The stage of a lung cancer describes how large it is and how far it has spread. Staging guides treatment and gives a general sense of outlook. Non-small cell lung cancer is staged from 0 to 4 using the TNM system (tumor, nodes, metastasis). Small cell lung cancer is often described more simply as limited stage or extensive stage. Lower stages are more localized; higher stages have spread farther.

After a lung cancer diagnosis, one of the first questions is: what stage is it? Staging is how the care team turns scans and biopsies into a treatment plan. It answers three questions — how big the tumor is, whether it has reached nearby lymph nodes, and whether it has spread to other parts of the body — and it is the single strongest predictor of how the cancer is likely to behave and what treatments make sense. Understanding the basics can make conversations with the medical team far less overwhelming, and can help patients and families ask questions.

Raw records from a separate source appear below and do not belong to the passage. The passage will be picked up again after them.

import Literature.Geometry.Riemannian.GraphMeanCurvatureSecondDerivatives
import Literature.Geometry.Riemannian.GraphNormalVelocityK2Alpha
import HarnessLib

/-!
# The nonparametric mean curvature flow system (White 2005, §8.4), pointwise algebraic form

Topic `Literature/Geometry/Riemannian`.  We assemble `GraphMeanCurvatureSecondDerivatives.lean`
(the normal part of `∑ᵢ D²f(bᵢ, bᵢ)` is the mean curvature vector `H⃗ = -H₁ν₁ - H₂ν₂`,
codimension two) with White's velocity identity (`GraphNormalVelocityK2Alpha.lean`) into the
pointwise content of the nonparametric system (White 2005, (11) p. 1505): for the graph map
`f = L + u` of `u : E' → Kᗮ` over the plane `K = range L` (`L` a linear isometry), an
`f^*δ`-orthonormal basis `b` of `E'` at `y`, and ANY vertical vector `w ∈ Kᗮ` (meant: the vertical
velocity `∂ₜu(y, t)`),

  `w - ∑ᵢ D²u(y)(bᵢ, bᵢ) = P_{Kᗮ} β - Du(y) (L† β)`,  `β := P_{Tᗮ} w - H⃗(y)`,

`T = T_{f y} = range df_y` (`vertical_sub_sum_iteratedFDeriv_eq`).  When `w = ∂ₜu` and the graph
moves by mean curvature plus a normal forcing `β`, `P_{Tᗮ} w` is the normal velocity
(`velocity_eq_starProjection_vertical`) and `β = P_{Tᗮ}w - H⃗` IS the forcing, so this is
`∂ₜu - g^{ij} D_{ij} u = π′β - Du ∘ πβ` written invariantly (`∑ᵢ D²u(bᵢ, bᵢ) = g^{ij} D_{ij} u`).

Everything is PROVED; no definitions, no named facts.

## References

* B. White, *A local regularity theorem for mean curvature flow*, Ann. of Math. 161 (2005),
  §8.4, p. 1505 (11)–(12). [White2005]
-/

noncomputable section

open Bundle Set Function Module Filter
open scoped Manifold ContDiff Topology RealInnerProductSpace

namespace Literature.Geometry.Riemannian

open Lorentzian Lorentzian.PseudoRiemannianMetric Submodule

variable {E' V : Type*} [NormedAddCommGroup E'] [InnerProductSpace ℝ E'] [FiniteDimensional ℝ E']
  [NormedAddCommGroup V] [InnerProductSpace ℝ V] [FiniteDimensional ℝ V]

omit [FiniteDimensional ℝ E'] [FiniteDimensional ℝ V] in
/-- Second derivatives of a map with values in a closed subspace stay in it: if `u x ∈ Kᗮ` for all
`x` (`K` with orthogonal projection) then `D²u(y)(m) ∈ Kᗮ`. [folklore] -/
theorem iteratedFDeriv_two_mem_orthogonal (K : Submodule ℝ V) [K.HasOrthogonalProjection]
    {u : E' → V} (hu : ContDiff ℝ 2 u) (hK : ∀ x, u x ∈ Kᗮ) (y : E') (m : Fin 2 → E') :
    iteratedFDeriv ℝ 2 u y m ∈ Kᗮ := by
  -- `P_K ∘ u = 0`, so `P_K (D²u m) = D²(P_K ∘ u) m = 0`
  have h0 : (fun x => K.starProjection (u x)) = fun _ => (0 : V) := by
    funext x
    rw [starProjection_apply, (orthogonalProjectionOnto_eq_zero_iff).2 (hK x), coe_zero]
  have h1 : iteratedFDeriv ℝ 2 (fun x => K.starProjection (u x)) y m =
      K.starProjection (iteratedFDeriv ℝ 2 u y m) := by
    have := K.starProjection.iteratedFDeriv_comp_left (f := u) (x := y) hu.contDiffAt (i := 2)
      le_rfl
    rw [show (fun x => K.starProjection (u x)) = K.starProjection ∘ u from rfl, this]
    rfl
  have h2 : K.starProjection (iteratedFDeriv ℝ 2 u y m) = 0 := by
    rw [← h1, h0, iteratedFDeriv_const_of_ne (by norm_num)]
    rfl
  rwa [starProjection_apply, coe_eq_zero, orthogonalProjectionOnto_eq_zero_iff] at h2

omit [FiniteDimensional ℝ E'] [FiniteDimensional ℝ V] in
/-- On the model space, `mvfderiv` of `L + u` is `L + Du`. [folklore] -/
theorem mvfderiv_linear_add (L : E' →L[ℝ] V) {u : E' → V} (hu : Differentiable ℝ u) (y : E') :
    mvfderiv 𝓘(ℝ, E') (fun x => L x + u x) y = L + fderiv ℝ u y := by
  rw [mvfderiv, mfderiv_eq_fderiv]
  change fderiv ℝ (fun x => L x + u x) y = _
  rw [fderiv_fun_add (L.differentiableAt) (hu y), L.fderiv]

/-- `2 ≤ ∞` in `ℕ∞ω`. [folklore] -/
private theorem two_le_infty' : ((2 : ℕ) : ℕ∞ω) ≤ ∞ := WithTop.coe_le_coe.mpr le_top

variable [(euclideanMetric V).HasLeviCivita]

/-- **White's nonparametric system, pointwise** (White 2005, (11) p. 1505): see the module
docstring. Hypotheses: `L` a linear isometry with `K = range L`, `u` smooth with values in `Kᗮ`,
`f = L + u` a (spacelike) immersion with orthonormal smooth unit normal fields `ν₁, ν₂`,
`dim V = dim E' + 2`, `b` an `f^*δ`-orthonormal basis at `y`, `w ∈ Kᗮ`.
[cite: White2005, §8.4 (11)–(12)] -/
theorem vertical_sub_sum_iteratedFDeriv_eq (L : E' →ₗᵢ[ℝ] V) {u ν₁ ν₂ : E' → V}
    (hu : ContDiff ℝ ∞ u) (huK : ∀ x, u x ∈ (LinearMap.range L.toLinearMap)ᗮ)
    (hpb : contMDiff_pullbackBilin 𝓘(ℝ, V) V 𝓘(ℝ, E') E' ∞)
    (hf : (euclideanMetric V).IsSpacelikeImmersion 𝓘(ℝ, E') (fun x => L x + u x))
    (hν₁ : ContMDiff 𝓘(ℝ, E') 𝓘(ℝ, V) ∞ ν₁) (hν₂ : ContMDiff 𝓘(ℝ, E') 𝓘(ℝ, V) ∞ ν₂)
    (hn₁ : (euclideanMetric V).IsUnitNormal 𝓘(ℝ, E') (fun x => L x + u x) ν₁ 1)
    (hn₂ : (euclideanMetric V).IsUnitNormal 𝓘(ℝ, E') (fun x => L x + u x) ν₂ 1)
    (h₁₂ : ∀ y, ⟪ν₁ y, ν₂ y⟫ = 0) (hdim : finrank ℝ V = finrank ℝ E' + 2)
    {y : E'} {ι : Type*} [Fintype ι] (b : Module.Basis ι ℝ (TangentSpace 𝓘(ℝ, E') y))
    (hb : ((euclideanMetric V).inducedMetric (fun x => L x + u x) hpb hf).IsOrthonormalFrame y b)
    {w : V} (hw : w ∈ (LinearMap.range L.toLinearMap)ᗮ) :
    w - ∑ i, iteratedFDeriv ℝ 2 u y ![b i, b i] =
      (LinearMap.range L.toLinearMap)ᗮ.starProjection
          ((LinearMap.range (mvfderiv 𝓘(ℝ, E') (fun x => L x + u x) y).toLinearMap)ᗮ.starProjection
              w
            + ((euclideanMetric V).meanCurvature (fun x => L x + u x) hpb hf ν₁ y) • ν₁ y
            + ((euclideanMetric V).meanCurvature (fun x => L x + u x) hpb hf ν₂ y) • ν₂ y)
        - fderiv ℝ u y (L.toContinuousLinearMap.adjoint
          ((LinearMap.range (mvfderiv 𝓘(ℝ, E') (fun x => L x + u x) y).toLinearMap)ᗮ.starProjection
              w
            + ((euclideanMetric V).meanCurvature (fun x => L x + u x) hpb hf ν₁ y) • ν₁ y
            + ((euclideanMetric V).meanCurvature (fun x => L x + u x) hpb hf ν₂ y) • ν₂ y)) := by
  set K := LinearMap.range L.toLinearMap with hK
  set A := mvfderiv 𝓘(ℝ, E') (fun x => L x + u x) y with hA
  set T := LinearMap.range A.toLinearMap with hT
  set H₁ := (euclideanMetric V).meanCurvature (fun x => L x + u x) hpb hf ν₁ y with hH₁
  set H₂ := (euclideanMetric V).meanCurvature (fun x => L x + u x) hpb hf ν₂ y with hH₂
  set S := ∑ i, iteratedFDeriv ℝ 2 u y ![b i, b i] with hS
  have hu2 : ContDiff ℝ 2 u := hu.of_le (by exact_mod_cast two_le_infty')
  -- `S ∈ Kᗮ`, so `E := w - S ∈ Kᗮ`
  have hSK : S ∈ Kᗮ := Kᗮ.sum_mem fun i _ => iteratedFDeriv_two_mem_orthogonal K hu2 huK y _
  have hEK : w - S ∈ Kᗮ := Kᗮ.sub_mem hw hSK
  -- the differential: `A = L + Du(y)`, values of `Du(y)` in `Kᗮ`
  have hAd : A = L.toContinuousLinearMap + fderiv ℝ u y :=
    mvfderiv_linear_add L.toContinuousLinearMap (hu.differentiable (by simp)) y
  have hDK : ∀ x, fderiv ℝ u y x ∈ Kᗮ := fun x => by
    -- first derivatives of a `Kᗮ`-valued map are `Kᗮ`-valued
    have h0 : (fun z => K.starProjection (u z)) = fun _ => (0 : V) := by
      funext z
      rw [starProjection_apply, (orthogonalProjectionOnto_eq_zero_iff).2 (huK z), coe_zero]
    have h1 : fderiv ℝ (fun z => K.starProjection (u z)) y x =
        K.starProjection (fderiv ℝ u y x) := by
      rw [show (fun z => K.starProjection (u z)) = K.starProjection ∘ u from rfl,
        fderiv_comp y K.starProjection.differentiableAt (hu.differentiable (by simp) y),
        K.starProjection.fderiv]
      rfl
    have h2 : K.starProjection (fderiv ℝ u y x) = 0 := by
      rw [← h1, h0, fderiv_const_apply]; rfl
    rwa [starProjection_apply, coe_eq_zero, orthogonalProjectionOnto_eq_zero_iff] at h2
  -- the normal part of `S` is the mean curvature vector
  have hnormS : Tᗮ.starProjection S = -H₁ • ν₁ y - H₂ • ν₂ y := by
    have h := starProjection_sum_iteratedFDeriv_eq_meanCurvatureVector hpb hf
      ((L.toContinuousLinearMap.contDiff.add hu).of_le (by exact_mod_cast two_le_infty'))
      hν₁ hν₂ hn₁ hn₂ h₁₂ hdim b hb
    have hsum : ∑ i, iteratedFDeriv ℝ 2 (fun x => L x + u x) y ![b i, b i] = S :=
      Finset.sum_congr rfl fun i _ =>
        iteratedFDeriv_two_linear_add L.toContinuousLinearMap hu2 y _
    rw [hsum] at h
    exact h
  -- White's identity for the vertical vector `E = w - S`
  have hT' : T = LinearMap.range (L.toLinearMap + ((fderiv ℝ u y : E' →L[ℝ] V) : E' →ₗ[ℝ] V)) := by
    rw [hT, hAd]; rfl
  have gen : ∀ {T₀ : Submodule ℝ V},
      T₀ = LinearMap.range (L.toLinearMap + ((fderiv ℝ u y : E' →L[ℝ] V) : E' →ₗ[ℝ] V)) →
      w - S = Kᗮ.starProjection ((w - S) - T₀.starProjection (w - S)) -
        fderiv ℝ u y (L.toContinuousLinearMap.adjoint ((w - S) - T₀.starProjection (w - S))) := by
    intro T₀ hT₀
    subst hT₀
    exact vertical_eq_of_normalPart L hDK hEK
  have hWhite := gen hT'
  -- `E - P_T E = P_{Tᗮ} E = P_{Tᗮ} w - P_{Tᗮ} S = β`
  have hβ : (w - S) - T.starProjection (w - S) = Tᗮ.starProjection w + H₁ • ν₁ y + H₂ • ν₂ y := by
    have h := starProjection_add_starProjection_orthogonal (K := T) (w - S)
    rw [eq_sub_of_add_eq' h |>.symm, map_sub, hnormS, neg_smul]
    abel
  rw [hβ] at hWhite
  exact hWhite

end Literature.Geometry.Riemannian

How is lung cancer staged?

Lung cancer staging uses a combination of tests, chosen based on the individual situation. The goal is to map the full extent of the cancer before deciding on treatment.

  • CT scan. A detailed scan of the chest and usually the abdomen to measure the tumor and check nearby structures and lymph nodes.
  • PET-CT scan. A whole-body scan that highlights areas of active cancer, often used to look for spread beyond the chest.
  • Brain MRI. Frequently done because lung cancer can spread to the brain, sometimes before causing symptoms.
  • Biopsy. A tissue sample of the tumor — and sometimes of lymph nodes — examined under a microscope to confirm cancer and identify its type.
  • Lymph node sampling. Procedures such as endobronchial ultrasound (EBUS) or mediastinoscopy sample the lymph nodes in the center of the chest, which is critical for accurate lung cancer staging.

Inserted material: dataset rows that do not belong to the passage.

import Summits.Ventures.PackingBounds.ThreePointCert.T20Agg1

/-!
# Tammes θ(20) ≤ arccos(167/250) (A(3, 167/250) ≤ 19): kernel validation of Gram block R0 (chunks 3–3 of 3)

Framing: lottery ticket; floor = certified bounds/negative ranges. Venture `PackingBounds` (cell
`pub-packcert`), three-point SDP family. Integer data of a feasible point of the Bachoc–Vallentin
semidefinite program (n = 3, s = 167/250, degree d = 10, Bachoc–Vallentin
multiplier set = cell mode sym2), derived by `cert2lean_s2.py` (sdp gen 5 fork of cert2lean_lp.py) from the exact rational certificate
`sdp-n3-d10-s167-250-sym2f-lpclient-v1.json` of the cell (exact verifier #1 + verifier #2 of the other seat), in the units of the kernel
checker `ThreePointCert.Check` + `CheckSym2` (soundness `card_le_of_cert3S2`); Gram factors offset-encoded for the
Kronecker-packed chunk validation `ThreePointCert.CheckKron` (emitter `emitleanS2.py` = lp gen 3 emitleanK.py). Generated file: plain
lists of integers / monomials.
-/

namespace Summit.Ventures.PackingBounds.ThreePointCert.T20

open Literature.Geometry.DiscreteGeometry Literature.Geometry.DiscreteGeometry.PolyCert PolyCert.SPoly

set_option maxRecDepth 100000 in
set_option maxHeartbeats 0 in
/-- Block `R0`: rows from 235 ((T20.gR0K.z.length - 235) rows) of `zᵀ(LLᵀ)z` added to `dR0c2` give `eR0` (kernel, Kronecker-packed chunk check). -/
theorem okR0_3 : chunkOKK T20.gR0K 235 (T20.gR0K.z.length - 235) T20.dR0c2 T20.eR0 = true := by
  decide +kernel

end Summit.Ventures.PackingBounds.ThreePointCert.T20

The results are combined into a stage. Two main types of lung cancer are staged differently because they behave differently: non-small cell lung cancer (NSCLC), which makes up about 80–85% of cases, and small cell lung cancer (SCLC), which makes up about 10–15% and tends to grow and spread more quickly.

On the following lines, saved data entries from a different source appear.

import Summits.RiemannHypothesis.RiemannHypothesis.Theorems.WeilArchPanelsN109ENe109v1D
import HarnessLib

/-!
# G3 A-layer data: panel certificates — window vector `ne109v1` (`v(x) = P(x/b)`, b = 109/100, 40 panels)

Generated by `cert/abgen/panels.py` (prover A g12 cellgen; run by prover A g25 (A g24 kit) for the SHARP parity-ladder U-side (kernel scale 2^140, Kφ 64, 45-digit panel polynomials, exact per-panel budgets) at b = 109/100; dyadic penalty polynomial in `y = x/b`).
Kernel-checked by `decide +kernel`, each theorem a few seconds. [folklore]
-/

set_option linter.dupNamespace false

namespace Summit.RiemannHypothesis.RiemannHypothesis.Theorems.EvenWinsBeyondArch.ArchN109E

open Literature.NumberTheory.LFunctions Literature.Analysis.ValidatedNumerics.PolyMP Literature.Analysis.ValidatedNumerics.NumericsMP Literature.Analysis.ValidatedNumerics.ExpPoly

set_option maxHeartbeats 0 in
/-- panel 10. [folklore] -/
theorem ne109v1_pc10 : archPanelCheck 1393796574908163946345982392040522594123776 (1 / 40) 22 14 64 5 20 4 10 (ne109v1Qs.getD 10 []) 1024 (ne109v1ps.getD 10 []) ne109v1E (((109 : ℚ)/100)) (ne109v1Ilo.getD 10 0) (ne109v1Ihi.getD 10 0) = true := by decide +kernel

set_option maxHeartbeats 0 in
/-- panel 11. [folklore] -/
theorem ne109v1_pc11 : archPanelCheck 1393796574908163946345982392040522594123776 (1 / 40) 22 14 64 5 20 4 11 (ne109v1Qs.getD 11 []) 1024 (ne109v1ps.getD 11 []) ne109v1E (((109 : ℚ)/100)) (ne109v1Ilo.getD 11 0) (ne109v1Ihi.getD 11 0) = true := by decide +kernel

set_option maxHeartbeats 0 in
/-- panel 12. [folklore] -/
theorem ne109v1_pc12 : archPanelCheck 1393796574908163946345982392040522594123776 (1 / 40) 22 14 64 5 20 4 12 (ne109v1Qs.getD 12 []) 1024 (ne109v1ps.getD 12 []) ne109v1E (((109 : ℚ)/100)) (ne109v1Ilo.getD 12 0) (ne109v1Ihi.getD 12 0) = true := by decide +kernel

set_option maxHeartbeats 0 in
/-- panel 13. [folklore] -/
theorem ne109v1_pc13 : archPanelCheck 1393796574908163946345982392040522594123776 (1 / 40) 22 14 64 5 20 4 13 (ne109v1Qs.getD 13 []) 1024 (ne109v1ps.getD 13 []) ne109v1E (((109 : ℚ)/100)) (ne109v1Ilo.getD 13 0) (ne109v1Ihi.getD 13 0) = true := by decide +kernel

set_option maxHeartbeats 0 in
/-- panel 14. [folklore] -/
theorem ne109v1_pc14 : archPanelCheck 1393796574908163946345982392040522594123776 (1 / 40) 22 14 64 5 20 4 14 (ne109v1Qs.getD 14 []) 1024 (ne109v1ps.getD 14 []) ne109v1E (((109 : ℚ)/100)) (ne109v1Ilo.getD 14 0) (ne109v1Ihi.getD 14 0) = true := by decide +kernel

end Summit.RiemannHypothesis.RiemannHypothesis.Theorems.EvenWinsBeyondArch.ArchN109E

Getting lung cancer staging right before treatment matters, because the stage determines the whole plan. Imaging can suggest where cancer has spread, but sampling lymph nodes directly — by EBUS or mediastinoscopy — is often what confirms it, which is why the team may recommend these procedures even when scans look clear. Taking the time to stage thoroughly helps avoid under-treating or over-treating the cancer.

What is the TNM staging system?

Non-small cell lung cancer is staged with the TNM system, the international standard maintained in the AJCC staging manual. Each letter captures one piece of the picture, and together they define the overall stage.

LetterWhat it measuresExamples
T (Tumor)The size of the tumor and whether it has grown into nearby structuresA small tumor confined to the lung vs. one that has invaded the chest wall or a main airway
N (Nodes)Whether and where cancer has reached lymph nodesNo node involvement vs. spread to lymph nodes in the center of the chest
M (Metastasis)Whether cancer has spread to distant parts of the bodyConfined to the chest vs. spread to the brain, bones, liver, or the other lung

The care team combines the T, N, and M values into an overall stage from 0 to 4, and stages are sometimes divided further (for example, 3A, 3B, 3C) to fine-tune treatment. The same TNM information follows a patient throughout their care, which is why it appears repeatedly in the medical record and in conversations with different specialists.

What do the stages of non-small cell lung cancer mean?

Here is what each NSCLC stage generally means and how it is usually approached. These are general descriptions; the exact plan depends on the individual.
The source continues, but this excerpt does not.